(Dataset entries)
*-*-*
/-- [folklore] **`Ê_{(σu,κ)}·Ŷ·D̂ᵀ = (arr s (jetR κ u Y))^`**: the row-pinned word of the torus (single-entry `Ê`, periodised `Ŷ`, gradient `D̂`) is the
fibrewise periodisation of TA2's array of `Ḋ∘Y∘dᵀ`. -/
theorem Djet_mul_Yhat_mul_Dhat_transpose :
    Djet s (siteOf 4 s u, κ) * Matrix.of (periodise₂ s (Kfib (toF Y) () ())) * (Dhat 4 s)ᵀ
      = Matrix.of (periodiseF s (toF (arr s (jetR κ u Y)))) := by
  have hperK := isPeriodic₂_Kfib s hper
  have hrowK := summable_Kfib_row hY hδ
  ext ⟨x, α⟩ ⟨z, β⟩
  -- the torus side
  have lhs : (Djet s (siteOf 4 s u, κ) * Matrix.of (periodise₂ s (Kfib (toF Y) () ())) * (Dhat 4 s)ᵀ) (x, α) (z, β)
      = if x = siteOf 4 s u ∧ α = κ then
          periodise₂ s (Kfib (toF Y) () ()) (siteOf 4 s (u + unitVec κ)) (z + siteOf 4 s (unitVec β))
            - periodise₂ s (Kfib (toF Y) () ()) (siteOf 4 s (u + unitVec κ)) z else 0 := by
    rw [Matrix.mul_assoc, Matrix.mul_apply, Finset.sum_eq_single (tip s (siteOf 4 s u, κ))]
    · rw [Djet_apply, tip_siteOf]
      have hcol : (Matrix.of (periodise₂ s (Kfib (toF Y) () ())) * (Dhat 4 s)ᵀ) (siteOf 4 s (u + unitVec κ)) (z, β)
          = periodise₂ s (Kfib (toF Y) () ()) (siteOf 4 s (u + unitVec κ)) (z + siteOf 4 s (unitVec β))
            - periodise₂ s (Kfib (toF Y) () ()) (siteOf 4 s (u + unitVec κ)) z := by
        rw [Matrix.mul_apply]
        simp only [Matrix.of_apply, Matrix.transpose_apply, Dhat_apply_eq, mul_sub, mul_ite, mul_one, mul_zero, Finset.sum_sub_distrib,
          Finset.sum_ite_eq', Finset.mem_univ, if_true]
      rw [hcol]
      by_cases h : x = siteOf 4 s u ∧ α = κ
      · rw [if_pos h, if_pos ⟨Prod.ext h.1 h.2, rfl⟩, one_mul]
      · rw [if_neg h, if_neg (fun hh => h ⟨(Prod.ext_iff.mp hh.1).1, (Prod.ext_iff.mp hh.1).2⟩), zero_mul]
    · intro w _ hw
      rw [Djet_apply, if_neg (fun hh => hw hh.2), zero_mul]
    · intro h; exact absurd (Finset.mem_univ _) h
  -- the array side
  have rhs : periodiseF s (toF (arr s (jetR κ u Y))) (x, α) (z, β)
      = if x = siteOf 4 s u ∧ α = κ then
          periodise₂ s (Kfib (toF Y) () ()) (siteOf 4 s (u + unitVec κ)) (z + siteOf 4 s (unitVec β))
            - periodise₂ s (Kfib (toF Y) () ()) (siteOf 4 s (u + unitVec κ)) z else 0 := by
    rw [periodiseF_apply, periodise₂_arr (biLoc_jetR κ u Y hδ.le hY) hδ]
    simp only [jetR_apply]
    have inner : ∀ t : Fin 4 → ℤ, ∑' n : Fin 4 → ℤ,
        (if imageShift s (windowMap 4 s x) t = u ∧ α = κ then
          Y (u + unitVec κ) (imageShift s (windowMap 4 s z) n + unitVec β) () () - Y (u + unitVec κ) (imageShift s (windowMap 4 s z) n) () ()
          else 0)
        = if imageShift s (windowMap 4 s x) t = u then
            (if α = κ then periodise₂ s (Kfib (toF Y) () ()) (siteOf 4 s (u + unitVec κ)) (z + siteOf 4 s (unitVec β))
              - periodise₂ s (Kfib (toF Y) () ()) (siteOf 4 s (u + unitVec κ)) z else 0) else 0 := by
      intro t
      by_cases ht : imageShift s (windowMap 4 s x) t = u
      · by_cases hα : α = κ
        · simp only [ht, hα, and_self, if_true]
          have e1 : ∀ n : Fin 4 → ℤ, imageShift s (windowMap 4 s z) n + unitVec β = imageShift s (windowMap 4 s z + unitVec β) n := fun n => by
            rw [add_comm, add_imageShift, add_comm]
          simp only [e1]
          have hsY : ∀ p q : Fin 4 → ℤ, Summable fun n => Y p (imageShift s q n) () () := fun p q => summable_col_images s hrowK p q
          rw [Summable.tsum_sub (hsY _ _) (hsY _ _)]
          have c1 : ∑' n, Y (u + unitVec κ) (imageShift s (windowMap 4 s z + unitVec β) n) () ()
              = periodise₂ s (Kfib (toF Y) () ()) (siteOf 4 s (u + unitVec κ)) (siteOf 4 s (windowMap 4 s z + unitVec β)) :=
            tsum_col_images s hperK hrowK (u + unitVec κ) (windowMap 4 s z + unitVec β)
          have c2 : ∑' n, Y (u + unitVec κ) (imageShift s (windowMap 4 s z) n) () ()
              = periodise₂ s (Kfib (toF Y) () ()) (siteOf 4 s (u + unitVec κ)) (siteOf 4 s (windowMap 4 s z)) :=
            tsum_col_images s hperK hrowK (u + unitVec κ) (windowMap 4 s z)
          rw [c1, c2, siteOf_add s (windowMap 4 s z) (unitVec β), siteOf_windowMap]
        · simp only [ht, hα, and_false, if_false, tsum_zero]
          rfl
      · simp only [ht, false_and, if_false, tsum_zero]
    rw [tsum_congr inner, tsum_ind]
    by_cases hx : x = siteOf 4 s u <;> by_cases hα : α = κ <;> simp [hx, hα]
  rw [lhs, Matrix.of_apply, rhs]

/-- [folklore] **`D̂·Ŷ·Ê_{(σu,κ)}ᵀ = (arr s (jetC κ u Y))^`**: the column-pinned word is the fibrewise periodisation of TA2's array of `d∘Y∘Ḋᵀ`. -/
theorem Dhat_mul_Yhat_mul_Djet_transpose :
    Dhat 4 s * Matrix.of (periodise₂ s (Kfib (toF Y) () ())) * (Djet s (siteOf 4 s u, κ))ᵀ
      = Matrix.of (periodiseF s (toF (arr s (jetC κ u Y)))) := by
  have hperK := isPeriodic₂_Kfib s hper
  have hrowK := summable_Kfib_row hY hδ
  ext ⟨x, α⟩ ⟨z, β⟩
  have lhs : (Dhat 4 s * Matrix.of (periodise₂ s (Kfib (toF Y) () ())) * (Djet s (siteOf 4 s u, κ))ᵀ) (x, α) (z, β)
      = if z = siteOf 4 s u ∧ β = κ then
          periodise₂ s (Kfib (toF Y) () ()) (x + siteOf 4 s (unitVec α)) (siteOf 4 s (u + unitVec κ))
            - periodise₂ s (Kfib (toF Y) () ()) x (siteOf 4 s (u + unitVec κ)) else 0 := by
    rw [Matrix.mul_apply, Finset.sum_eq_single (tip s (siteOf 4 s u, κ))]
    · rw [Matrix.transpose_apply, Djet_apply, tip_siteOf]
      have hrow : (Dhat 4 s * Matrix.of (periodise₂ s (Kfib (toF Y) () ()))) (x, α) (siteOf 4 s (u + unitVec κ))
          = periodise₂ s (Kfib (toF Y) () ()) (x + siteOf 4 s (unitVec α)) (siteOf 4 s (u + unitVec κ))
            - periodise₂ s (Kfib (toF Y) () ()) x (siteOf 4 s (u + unitVec κ)) := by
        rw [Matrix.mul_apply]
        simp only [Matrix.of_apply, Dhat_apply_eq, sub_mul, ite_mul, one_mul, zero_mul, Finset.sum_sub_distrib, Finset.sum_ite_eq',
          Finset.mem_univ, if_true]
      rw [hrow]
      by_cases h : z = siteOf 4 s u ∧ β = κ
      · rw [if_pos h, if_pos ⟨Prod.ext h.1 h.2, rfl⟩, mul_one]
      · rw [if_neg h, if_neg (fun hh => h ⟨(Prod.ext_iff.mp hh.1).1, (Prod.ext_iff.mp hh.1).2⟩), mul_zero]
    · intro w _ hw
      rw [Matrix.transpose_apply, Djet_apply, if_neg (fun hh => hw hh.2), mul_zero]
    · intro h; exact absurd (Finset.mem_univ _) h
  have rhs : periodiseF s (toF (arr s (jetC κ u Y))) (x, α) (z, β)
      = if z = siteOf 4 s u ∧ β = κ then
          periodise₂ s (Kfib (toF Y) () ()) (x + siteOf 4 s (unitVec α)) (siteOf 4 s (u + unitVec κ))
            - periodise₂ s (Kfib (toF Y) () ()) x (siteOf 4 s (u + unitVec κ)) else 0 := by
    rw [periodiseF_apply, periodise₂_arr (biLoc_jetC κ u Y hδ.le hY) hδ]
    simp only [jetC_apply]
    have inner : ∀ t : Fin 4 → ℤ, ∑' n : Fin 4 → ℤ,
        (if imageShift s (windowMap 4 s z) n = u ∧ β = κ then
          Y (imageShift s (windowMap 4 s x) t + unitVec α) (u + unitVec κ) () () - Y (imageShift s (windowMap 4 s x) t) (u + unitVec κ) () ()
          else 0)
        = (Y (imageShift s (windowMap 4 s x + unitVec α) t) (u + unitVec κ) () () - Y (imageShift s (windowMap 4 s x) t) (u + unitVec κ) () ())
            * (if z = siteOf 4 s u ∧ β = κ then 1 else 0) := by
      intro t
      have e1 : imageShift s (windowMap 4 s x) t + unitVec α = imageShift s (windowMap 4 s x + unitVec α) t := by
        rw [add_comm, add_imageShift, add_comm]
      rw [e1]
      by_cases hβ : β = κ
      · simp only [hβ, and_true]
        rw [show (fun n : Fin 4 → ℤ => if imageShift s (windowMap 4 s z) n = u then
              Y (imageShift s (windowMap 4 s x + unitVec α) t) (u + unitVec κ) () () - Y (imageShift s (windowMap 4 s x) t) (u + unitVec κ) () ()
              else 0)
            = fun n => (Y (imageShift s (windowMap 4 s x + unitVec α) t) (u + unitVec κ) () () - Y (imageShift s (windowMap 4 s x) t) (u + unitVec κ) () ())
              * (if imageShift s (windowMap 4 s z) n = u then (1 : ℝ) else 0) by funext n; split_ifs <;> simp,
          tsum_mul_left, tsum_ind]
      · simp only [hβ, and_false, if_false, tsum_zero, mul_zero]
    have hsYr : ∀ p q : Fin 4 → ℤ, Summable fun t => Y (imageShift s p t) q () () := fun p q => summable_row_images s hperK hrowK p q
    rw [tsum_congr inner, tsum_mul_right, Summable.tsum_sub (hsYr _ _) (hsYr _ _)]
    have r1 : ∑' t, Y (imageShift s (windowMap 4 s x + unitVec α) t) (u + unitVec κ) () ()
        = periodise₂ s (Kfib (toF Y) () ()) (siteOf 4 s (windowMap 4 s x + unitVec α)) (siteOf 4 s (u + unitVec κ)) :=
      tsum_row_images s hperK hrowK (windowMap 4 s x + unitVec α) (u + unitVec κ)
    have r2 : ∑' t, Y (imageShift s (windowMap 4 s x) t) (u + unitVec κ) () ()
        = periodise₂ s (Kfib (toF Y) () ()) (siteOf 4 s (windowMap 4 s x)) (siteOf 4 s (u + unitVec κ)) :=
      tsum_row_images s hperK hrowK (windowMap 4 s x) (u + unitVec κ)
    rw [r1, r2, siteOf_add s (windowMap 4 s x) (unitVec α), siteOf_windowMap]
    split_ifs <;> simp
  rw [lhs, Matrix.of_apply, rhs]

/-- [folklore] **THE `Ḋ`-WORDS OF PART 2 ARE MINUS J5's `dJetSw`, ARRAYED**: `Ê·Ŷ·D̂ᵀ − D̂·Ŷ·Êᵀ = −(arr s (dJetSw κ u Y))^` on every fine torus
(THE CONVENTION `ε = +1` of PART 1 against leaf-05-g3's bond-level rule; the sign dictionary of PART 1b made formal in TA2's currency). -/
theorem Djet_sandwich_sub :
    Djet s (siteOf 4 s u, κ) * Matrix.of (periodise₂ s (Kfib (toF Y) () ())) * (Dhat 4 s)ᵀ
        - Dhat 4 s * Matrix.of (periodise₂ s (Kfib (toF Y) () ())) * (Djet s (siteOf 4 s u, κ))ᵀ
      = -Matrix.of (periodiseF s (toF (arr s (dJetSw κ u Y)))) := by
  rw [Djet_mul_Yhat_mul_Dhat_transpose s κ u hY hδ hper, Dhat_mul_Yhat_mul_Djet_transpose s κ u hY hδ hper]
  ext i j
  rw [Matrix.sub_apply, Matrix.neg_apply, Matrix.of_apply, Matrix.of_apply, Matrix.of_apply, periodiseF_apply, periodiseF_apply, periodiseF_apply]
  have hR := summable_arr_term (biLoc_jetR κ u Y hδ.le hY) hδ s
  have hC := summable_arr_term (biLoc_jetC κ u Y hδ.le hY) hδ s
  have e : Kfib (toF (arr s (dJetSw κ u Y))) i.2 j.2 = fun p q => Kfib (toF (arr s (jetC κ u Y))) i.2 j.2 p q - Kfib (toF (arr s (jetR κ u Y))) i.2 j.2 p q := by
    funext p q
    simp only [Kfib_toF, PeriodicArrays.arr_apply, dJetSw_eq_jetC_sub_jetR, Pi.sub_apply]
    exact (hC p q i.2 j.2).tsum_sub (hR p q i.2 j.2)
  rw [e]
  have hrowC : ∀ p, Summable (Kfib (toF (arr s (jetC κ u Y))) i.2 j.2 p) := fun p =>
    (PeriodicArrays.summable_abs_row_arr (biLoc_jetC κ u Y hδ.le hY) hδ s i.2 j.2 p).of_abs
  have hrowR : ∀ p, Summable (Kfib (toF (arr s (jetR κ u Y))) i.2 j.2 p) := fun p =>
    (PeriodicArrays.summable_abs_row_arr (biLoc_jetR κ u Y hδ.le hY) hδ s i.2 j.2 p).of_abs
  rw [show (fun p q => Kfib (toF (arr s (jetC κ u Y))) i.2 j.2 p q - Kfib (toF (arr s (jetR κ u Y))) i.2 j.2 p q)
      = Kfib (toF (arr s (jetC κ u Y))) i.2 j.2 + fun p q => (-1 : ℝ) * Kfib (toF (arr s (jetR κ u Y))) i.2 j.2 p q by
        funext p q; simp only [Pi.add_apply]; ring,
    periodise₂_add hrowC (fun p => ((hrowR p).mul_left (-1)).congr fun q => rfl), periodise₂_const_mul]
  ring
*-*-*
> Work item
Taking the entries above, restate exactly those lines that fall between the line with "have hsY : ∀" and the line with "z + unitVec β))", keeping both of those lines too.

> Completed exercise
          have hsY : ∀ p q : Fin 4 → ℤ, Summable fun n => Y p (imageShift s q n) () () := fun p q => summable_col_images s hrowK p q
          rw [Summable.tsum_sub (hsY _ _) (hsY _ _)]
          have c1 : ∑' n, Y (u + unitVec κ) (imageShift s (windowMap 4 s z + unitVec β) n) () ()
              = periodise₂ s (Kfib (toF Y) () ()) (siteOf 4 s (u + unitVec κ)) (siteOf 4 s (windowMap 4 s z + unitVec β)) :=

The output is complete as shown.